Address code reivews.

arsenm added inline comments.Oct 11 2017, 11:05 AM
lib/Target/AMDGPU/AMDGPUISelLowering.cpp
2031 ↗(On Diff #118277)

Extra space after ::

2040 ↗(On Diff #118277)

Don't includ eAMDGPUISD in variable name

2041 ↗(On Diff #118277)

Missing space before {

2073 ↗(On Diff #118277)

Double // and missing closing )

2077 ↗(On Diff #118277)

Double //

test/CodeGen/AMDGPU/cttz_zero_undef.ll
1 ↗(On Diff #118277)

Add -enable-var-scope to all of the FileCheck lines. Several of these tests are broken

171–172 ↗(On Diff #118277)

This isn't checking the outputs and select

184 ↗(On Diff #118277)

Using undefined VAL

198 ↗(On Diff #118277)

Undefined VAL

wdng updated this revision to Diff 118718.Oct 11 2017, 4:14 PM
wdng marked 5 inline comments as done.

Address code reviews.

wdng marked 3 inline comments as done.Oct 11 2017, 4:14 PM
arsenm added inline comments.Oct 11 2017, 4:24 PM
test/CodeGen/AMDGPU/cttz_zero_undef.ll
175–176 ↗(On Diff #118718)

Using 2 -DAGs with identical lines doesn't do anything. It will pass with only one

wdng added inline comments.Oct 11 2017, 4:27 PM
test/CodeGen/AMDGPU/cttz_zero_undef.ll
175–176 ↗(On Diff #118718)

No, it won't work if I remove the -DAG. As the generated instructions get interleaved with each other.

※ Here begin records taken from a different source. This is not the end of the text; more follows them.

/-- **`WDd ≤` the weighted two-shell mass, every pair `n + 1 ≤ j′ ≤ j` (edge included).**  For `TwoShellFrameAreaAt A u` (`0 ≤ A`), `R.WF2`, `0 < U ≤ u R`,
`μ ∈ klWindowC`, `FrameOK R U N μ K`, `0 < β`, `n + 1 ≤ j′ ≤ j`, `t ∈ [0,1]`, `Λₙ + Gδ ≤ klE0` and `0 < r ≤ |x − y|_𝕋`:
`WDd(t,x,y) ≤ (512/3)·(βL²)²/Λ(t)²·(9AL²/(2π²))·((Λₙ+Gδ)/r + √(Λₙ+Gδ))·[(βΛ_{j′}/π)(10 + 2Gβ/L) + 12Gβ/L]` (partner shell read at `Λₙ ≥ Λ(t)`). -/
theorem WDd_sum_le_twoShell_edge [NeZero L] [NeZero M] {A : ℝ} {u : RenConsts → ℝ} (h : TwoShellFrameAreaAt A u) (hA : 0 ≤ A) {R : RenConsts}
    (hR : R.WF2) {U : ℝ} (hU : 0 < U) (hUu : U ≤ u R) (hμ : μ ∈ klWindowC) {N : ℕ} (hK : FrameOK R U N μ K) (hβ : 0 < β)
    (n : ℕ) {j j' : ℕ} (hj' : n + 1 ≤ j') (hjj : j' ≤ j) {t : ℝ} (ht : t ∈ Icc (0 : ℝ) 1)
    (hE0 : klScale klE0 n + (4 + 8 / 3 * R.Gfr 1 * U ^ 2) * (2 * π / L) ≤ klE0) {x y : TorusSite 2 L} {r : ℝ} (hr : 0 < r)
    (hrw : r ≤ klTorusNorm L (x - y)) :
    ∑ p : FreqMomentum L M, ∑ _σ : Fin 2, ∑ p' : FreqMomentum L M,
      (if matsubaraInt M p'.1 + matsubaraInt M (omega0 M) = matsubaraInt M p.1 + matsubaraInt M (omega0 M) ∧ p'.2 = p.2 + x - y then
        ‖((((softSymbolCompl L M β μ K (n + 1) j p - softSymbolCompl L M β μ K (n + 1) j' p : ℝ)) : ℂ) * (((β * (L : ℝ) ^ 2 : ℝ) : ℂ) * propCT L M β μ K p)) *
            ((((deriv (fun Λ' : ℝ => hubbardCutoffWeightCT L M β μ K Λ' p') (klScale klE0 n + t * (klScale klE0 (n + 1) - klScale klE0 n)) : ℝ)) : ℂ) *
              (((β * (L : ℝ) ^ 2 : ℝ) : ℂ) * propCT L M β μ K p')) +
          ((((deriv (fun Λ' : ℝ => hubbardCutoffWeightCT L M β μ K Λ' p) (klScale klE0 n + t * (klScale klE0 (n + 1) - klScale klE0 n)) : ℝ)) : ℂ) *
              (((β * (L : ℝ) ^ 2 : ℝ) : ℂ) * propCT L M β μ K p)) *
            ((((softSymbolCompl L M β μ K (n + 1) j p' - softSymbolCompl L M β μ K (n + 1) j' p' : ℝ)) : ℂ) * (((β * (L : ℝ) ^ 2 : ℝ) : ℂ) * propCT L M β μ K p'))‖
      else 0) ≤
      512 / 3 * (β * (L : ℝ) ^ 2) ^ 2 / (klScale klE0 n + t * (klScale klE0 (n + 1) - klScale klE0 n)) ^ 2 *
        (9 * A * (L : ℝ) ^ 2 / (2 * π ^ 2) *
          ((klScale klE0 n + (4 + 8 / 3 * R.Gfr 1 * U ^ 2) * (2 * π / L)) / r +
            Real.sqrt (klScale klE0 n + (4 + 8 / 3 * R.Gfr 1 * U ^ 2) * (2 * π / L))) *
          (β * klScale klE0 j' / π * (10 + 2 * (4 + 8 / 3 * R.Gfr 1 * U ^ 2) * β / L) + 12 * (4 + 8 / 3 * R.Gfr 1 * U ^ 2) * β / L)) := by
  classical
  set Λ : ℝ := klScale klE0 n + t * (klScale klE0 (n + 1) - klScale klE0 n) with hΛdef
  have hΛ : 0 < Λ := scaleAt_pos n ht
  have hβL : 0 < β * (L : ℝ) ^ 2 := by
    have : (0 : ℝ) < L := by exact_mod_cast Nat.pos_of_ne_zero (NeZero.ne L)
    positivity
  set G : ℝ := 4 + 8 / 3 * R.Gfr 1 * U ^ 2 with hG
  set q : TorusSite 2 L := x - y with hq
  have hj'0 := klth_klScale_pos j'
  -- the weighted two-shell bound at `(Λ′, ε₂, ε₂′) = (Λ_{j′}, Λ, Λₙ)`
  have h2Λ : 2 * klScale klE0 j' ≤ klScale klE0 n := two_mul_klScale_le_of_succ_le hj'
  have hΛhi : Λ ≤ klScale klE0 n := by have := (scaleAt_mem n ht).2; rw [← hΛdef] at this; exact this
  set W : ℝ := 9 * A * (L : ℝ) ^ 2 / (2 * π ^ 2) * ((klScale klE0 n + G * (2 * π / L)) / r + Real.sqrt (klScale klE0 n + G * (2 * π / L))) *
      (β * klScale klE0 j' / π * (10 + 2 * G * β / L) + 12 * G * β / L) with hW
  have hWq : ∑ p ∈ univ.filter (fun p : FreqMomentum L M => matsubaraFreq β M p.1 ^ 2 + nambuXiCT L μ K p.2 ^ 2 ≤ klScale klE0 j' ^ 2 ∧
      |nambuXiCT L μ K (p.2 - q)| ≤ Λ), (Real.sqrt (matsubaraFreq β M p.1 ^ 2 + nambuXiCT L μ K p.2 ^ 2))⁻¹ ≤ W :=
    twoShell_weighted_sum_le_of_le h hA hR hU hUu hμ hK hβ hj'0 hΛhi h2Λ hE0 q hr hrw
  have hrw' : r ≤ klTorusNorm L (-q) := by rw [hq, neg_sub, klvr_klTorusNorm_sub_comm]; exact hrw
  have hWnq : ∑ p ∈ univ.filter (fun p : FreqMomentum L M => matsubaraFreq β M p.1 ^ 2 + nambuXiCT L μ K p.2 ^ 2 ≤ klScale klE0 j' ^ 2 ∧
      |nambuXiCT L μ K (p.2 - -q)| ≤ Λ), (Real.sqrt (matsubaraFreq β M p.1 ^ 2 + nambuXiCT L μ K p.2 ^ 2))⁻¹ ≤ W :=
    twoShell_weighted_sum_le_of_le h hA hR hU hUu hμ hK hβ hj'0 hΛhi h2Λ hE0 (-q) hr hrw'
  -- abbreviations for the two weights
  set D : FreqMomentum L M → ℝ := fun p => softSymbolCompl L M β μ K (n + 1) j p - softSymbolCompl L M β μ K (n + 1) j' p with hDdef
  set Wd : FreqMomentum L M → ℝ := fun p => deriv (fun Λ' : ℝ => hubbardCutoffWeightCT L M β μ K Λ' p) Λ with hWddef
  -- step 1: collapse the partner sum and the spin sum
  have hcollapse : ∀ p : FreqMomentum L M,
      (∑ _σ : Fin 2, ∑ p' : FreqMomentum L M,
        (if matsubaraInt M p'.1 + matsubaraInt M (omega0 M) = matsubaraInt M p.1 + matsubaraInt M (omega0 M) ∧ p'.2 = p.2 + x - y then
          ‖(((D p : ℝ) : ℂ) * (((β * (L : ℝ) ^ 2 : ℝ) : ℂ) * propCT L M β μ K p)) * (((Wd p' : ℝ) : ℂ) * (((β * (L : ℝ) ^ 2 : ℝ) : ℂ) * propCT L M β μ K p')) +
            (((Wd p : ℝ) : ℂ) * (((β * (L : ℝ) ^ 2 : ℝ) : ℂ) * propCT L M β μ K p)) * (((D p' : ℝ) : ℂ) * (((β * (L : ℝ) ^ 2 : ℝ) : ℂ) * propCT L M β μ K p'))‖
        else 0)) =
      2 * ‖(((D p : ℝ) : ℂ) * (((β * (L : ℝ) ^ 2 : ℝ) : ℂ) * propCT L M β μ K p)) *
            (((Wd (p.1, p.2 + q) : ℝ) : ℂ) * (((β * (L : ℝ) ^ 2 : ℝ) : ℂ) * propCT L M β μ K (p.1, p.2 + q))) +
          (((Wd p : ℝ) : ℂ) * (((β * (L : ℝ) ^ 2 : ℝ) : ℂ) * propCT L M β μ K p)) *
            (((D (p.1, p.2 + q) : ℝ) : ℂ) * (((β * (L : ℝ) ^ 2 : ℝ) : ℂ) * propCT L M β μ K (p.1, p.2 + q)))‖ := by
    intro p
    rw [sum_partner_ite_eq x y p, Finset.sum_const, Finset.card_univ, Fintype.card_fin, nsmul_eq_mul]
    have e : p.2 + x - y = p.2 + q := by rw [hq]; abel
    rw [e]
    norm_num
  -- step 2: the two products against the indicators
  have hT : ∀ p : FreqMomentum L M,
      ‖(((D p : ℝ) : ℂ) * (((β * (L : ℝ) ^ 2 : ℝ) : ℂ) * propCT L M β μ K p)) *
            (((Wd (p.1, p.2 + q) : ℝ) : ℂ) * (((β * (L : ℝ) ^ 2 : ℝ) : ℂ) * propCT L M β μ K (p.1, p.2 + q))) +
          (((Wd p : ℝ) : ℂ) * (((β * (L : ℝ) ^ 2 : ℝ) : ℂ) * propCT L M β μ K p)) *
            (((D (p.1, p.2 + q) : ℝ) : ℂ) * (((β * (L : ℝ) ^ 2 : ℝ) : ℂ) * propCT L M β μ K (p.1, p.2 + q)))‖ ≤
      (β * (L : ℝ) ^ 2) ^ 2 * (128 / (3 * Λ ^ 2)) *
        (if matsubaraFreq β M p.1 ^ 2 + nambuXiCT L μ K p.2 ^ 2 ≤ klScale klE0 j' ^ 2 ∧ |nambuXiCT L μ K (p.2 + q)| ≤ Λ then
          (Real.sqrt (matsubaraFreq β M p.1 ^ 2 + nambuXiCT L μ K p.2 ^ 2))⁻¹ else 0) +
      (β * (L : ℝ) ^ 2) ^ 2 * (128 / (3 * Λ ^ 2)) *
        (if matsubaraFreq β M (p.1, p.2 + q).1 ^ 2 + nambuXiCT L μ K (p.1, p.2 + q).2 ^ 2 ≤ klScale klE0 j' ^ 2 ∧
            |nambuXiCT L μ K ((p.1, p.2 + q).2 + -q)| ≤ Λ then
          (Real.sqrt (matsubaraFreq β M (p.1, p.2 + q).1 ^ 2 + nambuXiCT L μ K (p.1, p.2 + q).2 ^ 2))⁻¹ else 0) := by
    intro p
    refine (norm_add_le _ _).trans (add_le_add ?_ ?_)
    · rw [norm_weightProd_eq hβ]
      exact dirProd_le_indicator hβ μ K n hjj hΛ q p
    · rw [norm_weightProd_eq hβ]
      have h := dirProd_le_indicator hβ μ K n hjj hΛ (-q) (p.1, p.2 + q)
      have e : (p.1, p.2 + q).2 + -q = p.2 := by simp
      simp only [e] at h ⊢
      calc |Wd p| * ((β * (L : ℝ) ^ 2) * ‖propCT L M β μ K p‖) * (|D (p.1, p.2 + q)| * ((β * (L : ℝ) ^ 2) * ‖propCT L M β μ K (p.1, p.2 + q)‖))
          = |D (p.1, p.2 + q)| * ((β * (L : ℝ) ^ 2) * ‖propCT L M β μ K (p.1, p.2 + q)‖) * (|Wd (p.1, p.2)| * ((β * (L : ℝ) ^ 2) * ‖propCT L M β μ K (p.1, p.2)‖)) := by
            simp only [Prod.mk.eta]; ring
        _ ≤ _ := h
  -- step 3: sum, and recognise the two weighted two-shell masses (the second after the shift `k ↦ k + q`)
  have hS1 : ∑ p : FreqMomentum L M,
      (if matsubaraFreq β M p.1 ^ 2 + nambuXiCT L μ K p.2 ^ 2 ≤ klScale klE0 j' ^ 2 ∧ |nambuXiCT L μ K (p.2 + q)| ≤ Λ then
          (Real.sqrt (matsubaraFreq β M p.1 ^ 2 + nambuXiCT L μ K p.2 ^ 2))⁻¹ else 0) ≤ W := by
    rw [← Finset.sum_filter]
    have e : (univ.filter fun p : FreqMomentum L M => matsubaraFreq β M p.1 ^ 2 + nambuXiCT L μ K p.2 ^ 2 ≤ klScale klE0 j' ^ 2 ∧
        |nambuXiCT L μ K (p.2 + q)| ≤ Λ) = univ.filter fun p : FreqMomentum L M => matsubaraFreq β M p.1 ^ 2 + nambuXiCT L μ K p.2 ^ 2 ≤ klScale klE0 j' ^ 2 ∧
        |nambuXiCT L μ K (p.2 - -q)| ≤ Λ := by
      congr 1; funext p; rw [sub_neg_eq_add]
    rw [e]; exact hWnq
  have hS2 : ∑ p : FreqMomentum L M,
      (if matsubaraFreq β M (p.1, p.2 + q).1 ^ 2 + nambuXiCT L μ K (p.1, p.2 + q).2 ^ 2 ≤ klScale klE0 j' ^ 2 ∧
            |nambuXiCT L μ K ((p.1, p.2 + q).2 + -q)| ≤ Λ then
          (Real.sqrt (matsubaraFreq β M (p.1, p.2 + q).1 ^ 2 + nambuXiCT L μ K (p.1, p.2 + q).2 ^ 2))⁻¹ else 0) ≤ W := by
    set g : FreqMomentum L M → ℝ := fun p' => if matsubaraFreq β M p'.1 ^ 2 + nambuXiCT L μ K p'.2 ^ 2 ≤ klScale klE0 j' ^ 2 ∧
        |nambuXiCT L μ K (p'.2 + -q)| ≤ Λ then (Real.sqrt (matsubaraFreq β M p'.1 ^ 2 + nambuXiCT L μ K p'.2 ^ 2))⁻¹ else 0 with hg
    set e : FreqMomentum L M ≃ FreqMomentum L M := Equiv.prodCongr (Equiv.refl _) (Equiv.addRight q) with hedef
    have hsum : ∑ p : FreqMomentum L M, g (e p) = ∑ p : FreqMomentum L M, g p := Equiv.sum_comp e g
    have e1 : ∀ p : FreqMomentum L M, e p = (p.1, p.2 + q) := fun p => rfl
    simp only [e1, hg] at hsum
    rw [hsum, ← Finset.sum_filter]
    have e2 : (univ.filter fun p : FreqMomentum L M => matsubaraFreq β M p.1 ^ 2 + nambuXiCT L μ K p.2 ^ 2 ≤ klScale klE0 j' ^ 2 ∧
        |nambuXiCT L μ K (p.2 + -q)| ≤ Λ) = univ.filter fun p : FreqMomentum L M => matsubaraFreq β M p.1 ^ 2 + nambuXiCT L μ K p.2 ^ 2 ≤ klScale klE0 j' ^ 2 ∧
        |nambuXiCT L μ K (p.2 - q)| ≤ Λ := by
      congr 1; funext p; rw [← sub_eq_add_neg]
    rw [e2]; exact hWq
  -- assemble
  have hc : 0 ≤ (β * (L : ℝ) ^ 2) ^ 2 * (128 / (3 * Λ ^ 2)) := by positivity
  calc _ = ∑ p : FreqMomentum L M, 2 * ‖(((D p : ℝ) : ℂ) * (((β * (L : ℝ) ^ 2 : ℝ) : ℂ) * propCT L M β μ K p)) *
            (((Wd (p.1, p.2 + q) : ℝ) : ℂ) * (((β * (L : ℝ) ^ 2 : ℝ) : ℂ) * propCT L M β μ K (p.1, p.2 + q))) +
          (((Wd p : ℝ) : ℂ) * (((β * (L : ℝ) ^ 2 : ℝ) : ℂ) * propCT L M β μ K p)) *
            (((D (p.1, p.2 + q) : ℝ) : ℂ) * (((β * (L : ℝ) ^ 2 : ℝ) : ℂ) * propCT L M β μ K (p.1, p.2 + q)))‖ := Finset.sum_congr rfl fun p _ => hcollapse p
    _ ≤ ∑ p : FreqMomentum L M, 2 * ((β * (L : ℝ) ^ 2) ^ 2 * (128 / (3 * Λ ^ 2)) *
        (if matsubaraFreq β M p.1 ^ 2 + nambuXiCT L μ K p.2 ^ 2 ≤ klScale klE0 j' ^ 2 ∧ |nambuXiCT L μ K (p.2 + q)| ≤ Λ then
          (Real.sqrt (matsubaraFreq β M p.1 ^ 2 + nambuXiCT L μ K p.2 ^ 2))⁻¹ else 0) +
      (β * (L : ℝ) ^ 2) ^ 2 * (128 / (3 * Λ ^ 2)) *
        (if matsubaraFreq β M (p.1, p.2 + q).1 ^ 2 + nambuXiCT L μ K (p.1, p.2 + q).2 ^ 2 ≤ klScale klE0 j' ^ 2 ∧
            |nambuXiCT L μ K ((p.1, p.2 + q).2 + -q)| ≤ Λ then
          (Real.sqrt (matsubaraFreq β M (p.1, p.2 + q).1 ^ 2 + nambuXiCT L μ K (p.1, p.2 + q).2 ^ 2))⁻¹ else 0)) :=
        Finset.sum_le_sum fun p _ => mul_le_mul_of_nonneg_left (hT p) (by norm_num)
    _ = 2 * ((β * (L : ℝ) ^ 2) ^ 2 * (128 / (3 * Λ ^ 2))) * (∑ p : FreqMomentum L M,
        (if matsubaraFreq β M p.1 ^ 2 + nambuXiCT L μ K p.2 ^ 2 ≤ klScale klE0 j' ^ 2 ∧ |nambuXiCT L μ K (p.2 + q)| ≤ Λ then
          (Real.sqrt (matsubaraFreq β M p.1 ^ 2 + nambuXiCT L μ K p.2 ^ 2))⁻¹ else 0) +
        ∑ p : FreqMomentum L M, (if matsubaraFreq β M (p.1, p.2 + q).1 ^ 2 + nambuXiCT L μ K (p.1, p.2 + q).2 ^ 2 ≤ klScale klE0 j' ^ 2 ∧
            |nambuXiCT L μ K ((p.1, p.2 + q).2 + -q)| ≤ Λ then
          (Real.sqrt (matsubaraFreq β M (p.1, p.2 + q).1 ^ 2 + nambuXiCT L μ K (p.1, p.2 + q).2 ^ 2))⁻¹ else 0)) := by
        rw [← Finset.sum_add_distrib, Finset.mul_sum]
        exact Finset.sum_congr rfl fun p _ => by ring
    _ ≤ 2 * ((β * (L : ℝ) ^ 2) ^ 2 * (128 / (3 * Λ ^ 2))) * (W + W) := by gcongr
    _ = 512 / 3 * (β * (L : ℝ) ^ 2) ^ 2 / Λ ^ 2 * W := by field_simp; ring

wdng updated this revision to Diff 118729.Oct 11 2017, 5:08 PM
wdng marked 2 inline comments as done.

Remove duplicate check lines.

wdng updated this revision to Diff 118733.Oct 11 2017, 5:45 PM

Removed -DAG checks completely.

arsenm accepted this revision.Oct 12 2017, 10:39 AM

LGTM

This revision is now accepted and ready to land.Oct 12 2017, 10:39 AM
This revision was automatically updated to reflect the committed changes.